*** INFORMATION PROVIDED

import Literature.Computability.QuantumComplexity.GaussianRank

/-!
# `SymplecticPurity.GaussianDegreeBound` (stmt-QuantumAdvantage-9838) — III: purity is spectral mass

Helper file (prover, `--supports stmt-QuantumAdvantage-9838`) for the support item
`GaussianDegreeBound` of route SymplecticPurity: the identity
`‖Σ⁽⁴⁾‖ = 2^{-k} Σ_{S ∈ 𝒫^{<k} ⊗ I} |⟨φ|S|φ⟩|²` ("purity of the cut `{wires < k}` = Pauli spectral
mass on the cut", Kempe–Regev–Unger–de Wolf Observation 3 + Parseval) for the LITERAL 4-fold
agreement sum `Σ⁽⁴⁾` through which the route's items write `Tr ρ²_{wires<k}(φ)`, for every vector
`φ` and every `k ≤ N`.  The proofs are those of §3 of the crux workfile
`Cruxes/CompositeFrameBound/Disproof.lean` (refuter-cdisprove-stmt-QuantumAdvantage-10730, gen 2),
restated without its auxiliary definitions (`lowWires`, `expect`, `cutPurity`) so that the lemma
applies to the Theses decl verbatim: the completeness kernel of the Pauli strings on the low wires
(`gdb_sum_stringsOn_low_apply_mul_star_apply`) evaluated on arbitrary labels IS `2^k ·` the agreement
indicator.
-/

set_option linter.dupNamespace false -- D-0017: single-problem summit ⇒ `QuantumAdvantage.QuantumAdvantage` by design

noncomputable section

namespace Summit.QuantumAdvantage.QuantumAdvantage.Theorems.SymplecticPurity

open Matrix Finset
open Literature.Computability.QuantumComplexity Literature.Computability.Cryptography

-- adapted from Summits/QuantumAdvantage/QuantumAdvantage/Cruxes/CompositeFrameBound/Disproof.lean §3

/-- Membership in the low wire set `{i : i < k}`. -/
theorem gdb_mem_filter_lt {N k : ℕ} {i : Fin N} :
    i ∈ (Finset.univ.filter fun i : Fin N => i.val < k) ↔ i.val < k := by
  simp

/-- The low wire set `{i : i < k}` has `k` elements when `k ≤ N`. -/
theorem gdb_card_filter_lt {N k : ℕ} (hk : k ≤ N) :
    (Finset.univ.filter fun i : Fin N => i.val < k).card = k := by
  have : (Finset.univ.filter fun i : Fin N => i.val < k) = Finset.univ.map (Fin.castLEEmb hk) := by
    ext i
    simp only [Finset.mem_filter, Finset.mem_univ, true_and, Finset.mem_map]
    constructor
    · intro hi
      exact ⟨⟨i, hi⟩, Fin.ext rfl⟩
    · rintro ⟨j, rfl⟩
      exact j.2
  rw [this, Finset.card_map, Finset.card_univ, Fintype.card_fin]

/-- A string on the low wires `{i : i < k}` is the identity on every wire `i` with `k ≤ i`. -/
theorem gdb_eq_I_of_mem_stringsOn_low {N k : ℕ} {S : Fin N → Pauli}
    (hS : S ∈ stringsOn (Finset.univ.filter fun i : Fin N => i.val < k)) (i : Fin N)
    (hi : k ≤ i.val) : S i = Pauli.I :=
  mem_stringsOn.1 hS i fun h => absurd (gdb_mem_filter_lt.1 h) (not_lt.2 hi)

/-- **Entrywise completeness of the strings on the low wires, for ARBITRARY labels**:
`Σ_{S ∈ 𝒫^{<k} ⊗ I} S_{x₂x₁} conj(S_{x₃x₄}) = 2^k · [the four agreement conditions]`. -/
theorem gdb_sum_stringsOn_low_apply_mul_star_apply {N k : ℕ} (hk : k ≤ N)
    (x₁ x₂ x₃ x₄ : QReg N) :
    ∑ S ∈ stringsOn (Finset.univ.filter fun i : Fin N => i.val < k),
        pauliString S x₂ x₁ * star (pauliString S x₃ x₄) =
      if (∀ i, k ≤ i.val → x₁ i = x₂ i) ∧ (∀ i, i.val < k → x₂ i = x₃ i) ∧
          (∀ i, k ≤ i.val → x₃ i = x₄ i) ∧ (∀ i, i.val < k → x₄ i = x₁ i)
      then (2 : ℂ) ^ k else 0 := by
  have hstar : ∀ S : Fin N → Pauli, star (pauliString S x₃ x₄) = pauliString S x₄ x₃ :=
    fun S => by
      have := congrFun (congrFun (conjTranspose_pauliString S) x₄) x₃
      rwa [Matrix.conjTranspose_apply] at this
  simp only [hstar]
  simp only [pauliString_eq, tensorAll_apply, ← Finset.prod_mul_distrib, stringsOn]
  rw [← Finset.prod_univ_sum (fun i => if i ∈ (Finset.univ.filter fun i : Fin N => i.val < k)
      then Finset.univ else {Pauli.I})
    (fun i Q => Pauli.mat Q (x₂ i) (x₁ i) * Pauli.mat Q (x₄ i) (x₃ i))]
  have key : ∀ i : Fin N, (∑ Q ∈ (if i ∈ (Finset.univ.filter fun i : Fin N => i.val < k)
      then Finset.univ else {Pauli.I}),
      Pauli.mat Q (x₂ i) (x₁ i) * Pauli.mat Q (x₄ i) (x₃ i)) =
      if (k ≤ i.val → x₂ i = x₁ i ∧ x₄ i = x₃ i) ∧ (i.val < k → x₂ i = x₃ i ∧ x₁ i = x₄ i)
      then (if i.val < k then 2 else 1) else 0 := by
    intro i
    by_cases hi : i.val < k
    · have hi' : ¬ k ≤ i.val := not_le.mpr hi
      rw [if_pos (gdb_mem_filter_lt.mpr hi), Pauli.sum_mat_mul_mat]
      simp only [hi', false_implies, true_and, hi, true_implies, if_true]
    · have hi' : k ≤ i.val := not_lt.mp hi
      rw [if_neg (fun h => hi (gdb_mem_filter_lt.mp h)), Finset.sum_singleton]
      simp only [Pauli.mat_I_apply, hi', true_implies, hi, false_implies, and_true, if_false]
      by_cases h1 : x₂ i = x₁ i <;> by_cases h2 : x₄ i = x₃ i <;> simp [h1, h2]
  simp only [key, Fintype.prod_ite_zero]
  have hprod : (∏ i : Fin N, (if i.val < k then (2 : ℂ) else 1)) = 2 ^ k := by
    rw [Finset.prod_ite, Finset.prod_const_one, mul_one, Finset.prod_const]
    congr 1
    exact gdb_card_filter_lt hk
  rw [hprod]
  by_cases h : (∀ i, k ≤ i.val → x₁ i = x₂ i) ∧ (∀ i, i.val < k → x₂ i = x₃ i) ∧
      (∀ i, k ≤ i.val → x₃ i = x₄ i) ∧ (∀ i, i.val < k → x₄ i = x₁ i)
  · rw [if_pos h, if_pos]
    intro i
    exact ⟨fun hi => ⟨(h.1 i hi).symm, (h.2.2.1 i hi).symm⟩,
      fun hi => ⟨h.2.1 i hi, (h.2.2.2 i hi).symm⟩⟩
  · rw [if_neg h, if_neg]
    intro h'
    exact h ⟨fun i hi => ((h' i).1 hi).1.symm, fun i hi => ((h' i).2 hi).1,
      fun i hi => ((h' i).1 hi).2.symm, fun i hi => ((h' i).2 hi).2.symm⟩

/-- Expansion of a Pauli expectation `⟨φ|S|φ⟩` into matrix entries. -/
theorem gdb_star_dotProduct_pauliString_mulVec {N : ℕ} (φ : QReg N → ℂ) (S : Fin N → Pauli) :
    star φ ⬝ᵥ (pauliString S *ᵥ φ) = ∑ a, ∑ b, star (φ a) * (pauliString S a b * φ b) := by
  simp only [dotProduct, Matrix.mulVec, Pi.star_apply, Finset.mul_sum]

/-- **Purity = spectral mass on the cut** (4-fold-sum form): `2^k ·` (the 4-fold agreement sum of
`φ` at the cut `k`) `= Σ_{S ∈ 𝒫^{<k} ⊗ I} ⟨φ|S|φ⟩ · conj ⟨φ|S|φ⟩`, for every vector `φ` and `k ≤ N`. -/
theorem gdb_two_pow_mul_cutSum {N : ℕ} (φ : QReg N → ℂ) {k : ℕ} (hk : k ≤ N) :
    (2 : ℂ) ^ k * ∑ x₁ : QReg N, ∑ x₂ : QReg N, ∑ x₃ : QReg N, ∑ x₄ : QReg N,
      (if (∀ i, k ≤ i.val → x₁ i = x₂ i) ∧ (∀ i, i.val < k → x₂ i = x₃ i) ∧
          (∀ i, k ≤ i.val → x₃ i = x₄ i) ∧ (∀ i, i.val < k → x₄ i = x₁ i)
        then φ x₁ * star (φ x₂) * φ x₃ * star (φ x₄) else 0) =
      ∑ S ∈ stringsOn (Finset.univ.filter fun i : Fin N => i.val < k),
        (star φ ⬝ᵥ (pauliString S *ᵥ φ)) * star (star φ ⬝ᵥ (pauliString S *ᵥ φ)) := by
  have lhs : (2 : ℂ) ^ k * ∑ x₁ : QReg N, ∑ x₂ : QReg N, ∑ x₃ : QReg N, ∑ x₄ : QReg N,
      (if (∀ i, k ≤ i.val → x₁ i = x₂ i) ∧ (∀ i, i.val < k → x₂ i = x₃ i) ∧
          (∀ i, k ≤ i.val → x₃ i = x₄ i) ∧ (∀ i, i.val < k → x₄ i = x₁ i)
        then φ x₁ * star (φ x₂) * φ x₃ * star (φ x₄) else 0) = ∑ x₁, ∑ x₂, ∑ x₃, ∑ x₄,
      star (φ x₂) * φ x₁ * (φ x₃ * star (φ x₄)) *
        (if (∀ i, k ≤ i.val → x₁ i = x₂ i) ∧ (∀ i, i.val < k → x₂ i = x₃ i) ∧
            (∀ i, k ≤ i.val → x₃ i = x₄ i) ∧ (∀ i, i.val < k → x₄ i = x₁ i)
          then (2 : ℂ) ^ k else 0) := by
    simp only [Finset.mul_sum]
    refine Finset.sum_congr rfl fun x₁ _ => Finset.sum_congr rfl fun x₂ _ =>
      Finset.sum_congr rfl fun x₃ _ => Finset.sum_congr rfl fun x₄ _ => ?_
    split_ifs <;> ring
  have rhs : ∀ S : Fin N → Pauli,
      (star φ ⬝ᵥ (pauliString S *ᵥ φ)) * star (star φ ⬝ᵥ (pauliString S *ᵥ φ)) =
      ∑ x₂, ∑ x₁, ∑ x₃, ∑ x₄, star (φ x₂) * φ x₁ * (φ x₃ * star (φ x₄)) *
        (pauliString S x₂ x₁ * star (pauliString S x₃ x₄)) := by
    intro S
    rw [gdb_star_dotProduct_pauliString_mulVec]
    simp only [star_sum, star_mul', star_star, Finset.sum_mul_sum]
    refine Finset.sum_congr rfl fun x₂ _ => ?_
    rw [Finset.sum_comm]
    refine Finset.sum_congr rfl fun x₁ _ => Finset.sum_congr rfl fun x₃ _ =>
      Finset.sum_congr rfl fun x₄ _ => ?_
    ring
  rw [lhs, Finset.sum_congr rfl fun S _ => rhs S]
  conv_lhs => rw [Finset.sum_comm]
  conv_rhs => rw [Finset.sum_comm]
  refine Finset.sum_congr rfl fun x₂ _ => ?_
  conv_rhs => rw [Finset.sum_comm]
  refine Finset.sum_congr rfl fun x₁ _ => ?_
  conv_rhs => rw [Finset.sum_comm]
  refine Finset.sum_congr rfl fun x₃ _ => ?_
  conv_rhs => rw [Finset.sum_comm]
  refine Finset.sum_congr rfl fun x₄ _ => ?_
  rw [← Finset.mul_sum, gdb_sum_stringsOn_low_apply_mul_star_apply hk]

/-- **Purity = spectral mass on the cut** (norm form): the norm of the 4-fold agreement sum of `φ`
at the cut `k ≤ N` equals `2^{-k} Σ_{S ∈ 𝒫^{<k} ⊗ I} |⟨φ|S|φ⟩|²`. -/
theorem gdb_norm_cutSum_eq {N : ℕ} (φ : QReg N → ℂ) {k : ℕ} (hk : k ≤ N) :
    ‖∑ x₁ : QReg N, ∑ x₂ : QReg N, ∑ x₃ : QReg N, ∑ x₄ : QReg N,
      (if (∀ i, k ≤ i.val → x₁ i = x₂ i) ∧ (∀ i, i.val < k → x₂ i = x₃ i) ∧
          (∀ i, k ≤ i.val → x₃ i = x₄ i) ∧ (∀ i, i.val < k → x₄ i = x₁ i)
        then φ x₁ * star (φ x₂) * φ x₃ * star (φ x₄) else 0)‖ =
      ((2 : ℝ) ^ k)⁻¹ * ∑ S ∈ stringsOn (Finset.univ.filter fun i : Fin N => i.val < k),
        ‖star φ ⬝ᵥ (pauliString S *ᵥ φ)‖ ^ 2 := by
  have h := gdb_two_pow_mul_cutSum φ hk
  set P := ∑ x₁ : QReg N, ∑ x₂ : QReg N, ∑ x₃ : QReg N, ∑ x₄ : QReg N,
      (if (∀ i, k ≤ i.val → x₁ i = x₂ i) ∧ (∀ i, i.val < k → x₂ i = x₃ i) ∧
          (∀ i, k ≤ i.val → x₃ i = x₄ i) ∧ (∀ i, i.val < k → x₄ i = x₁ i)
        then φ x₁ * star (φ x₂) * φ x₃ * star (φ x₄) else 0) with hP
  have h2 : P = ((2 : ℂ) ^ k)⁻¹ * ∑ S ∈ stringsOn (Finset.univ.filter fun i : Fin N => i.val < k),
      (star φ ⬝ᵥ (pauliString S *ᵥ φ)) * star (star φ ⬝ᵥ (pauliString S *ᵥ φ)) := by
    rw [← h, ← mul_assoc, inv_mul_cancel₀ (pow_ne_zero _ two_ne_zero), one_mul]
  have h3 : ∀ S : Fin N → Pauli,
      (star φ ⬝ᵥ (pauliString S *ᵥ φ)) * star (star φ ⬝ᵥ (pauliString S *ᵥ φ)) =
        ((‖star φ ⬝ᵥ (pauliString S *ᵥ φ)‖ ^ 2 : ℝ) : ℂ) := by
    intro S
    rw [Complex.star_def, Complex.mul_conj, Complex.normSq_eq_norm_sq, Complex.ofReal_pow]
  rw [h2]
  simp only [h3]
  rw [← Complex.ofReal_sum]
  rw [norm_mul, norm_inv, norm_pow, Complex.norm_ofNat, Complex.norm_real, Real.norm_eq_abs,
    abs_of_nonneg (Finset.sum_nonneg fun S _ => sq_nonneg _)]

end Summit.QuantumAdvantage.QuantumAdvantage.Theorems.SymplecticPurity

end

******

■ REQUIRED ACTION ■
Would you print, exactly as written, every line above from the one holding "by_cases h1 : x₂" through the one holding "ℂ) (S : Fin", with both included and no other lines?

■ RESPONSE AREA ■
      by_cases h1 : x₂ i = x₁ i <;> by_cases h2 : x₄ i = x₃ i <;> simp [h1, h2]
  simp only [key, Fintype.prod_ite_zero]
  have hprod : (∏ i : Fin N, (if i.val < k then (2 : ℂ) else 1)) = 2 ^ k := by
    rw [Finset.prod_ite, Finset.prod_const_one, mul_one, Finset.prod_const]
    congr 1
    exact gdb_card_filter_lt hk
  rw [hprod]
  by_cases h : (∀ i, k ≤ i.val → x₁ i = x₂ i) ∧ (∀ i, i.val < k → x₂ i = x₃ i) ∧
      (∀ i, k ≤ i.val → x₃ i = x₄ i) ∧ (∀ i, i.val < k → x₄ i = x₁ i)
  · rw [if_pos h, if_pos]
    intro i
    exact ⟨fun hi => ⟨(h.1 i hi).symm, (h.2.2.1 i hi).symm⟩,
      fun hi => ⟨h.2.1 i hi, (h.2.2.2 i hi).symm⟩⟩
  · rw [if_neg h, if_neg]
    intro h'
    exact h ⟨fun i hi => ((h' i).1 hi).1.symm, fun i hi => ((h' i).2 hi).1,
      fun i hi => ((h' i).1 hi).2.symm, fun i hi => ((h' i).2 hi).2.symm⟩

/-- Expansion of a Pauli expectation `⟨φ|S|φ⟩` into matrix entries. -/
theorem gdb_star_dotProduct_pauliString_mulVec {N : ℕ} (φ : QReg N → ℂ) (S : Fin N → Pauli) :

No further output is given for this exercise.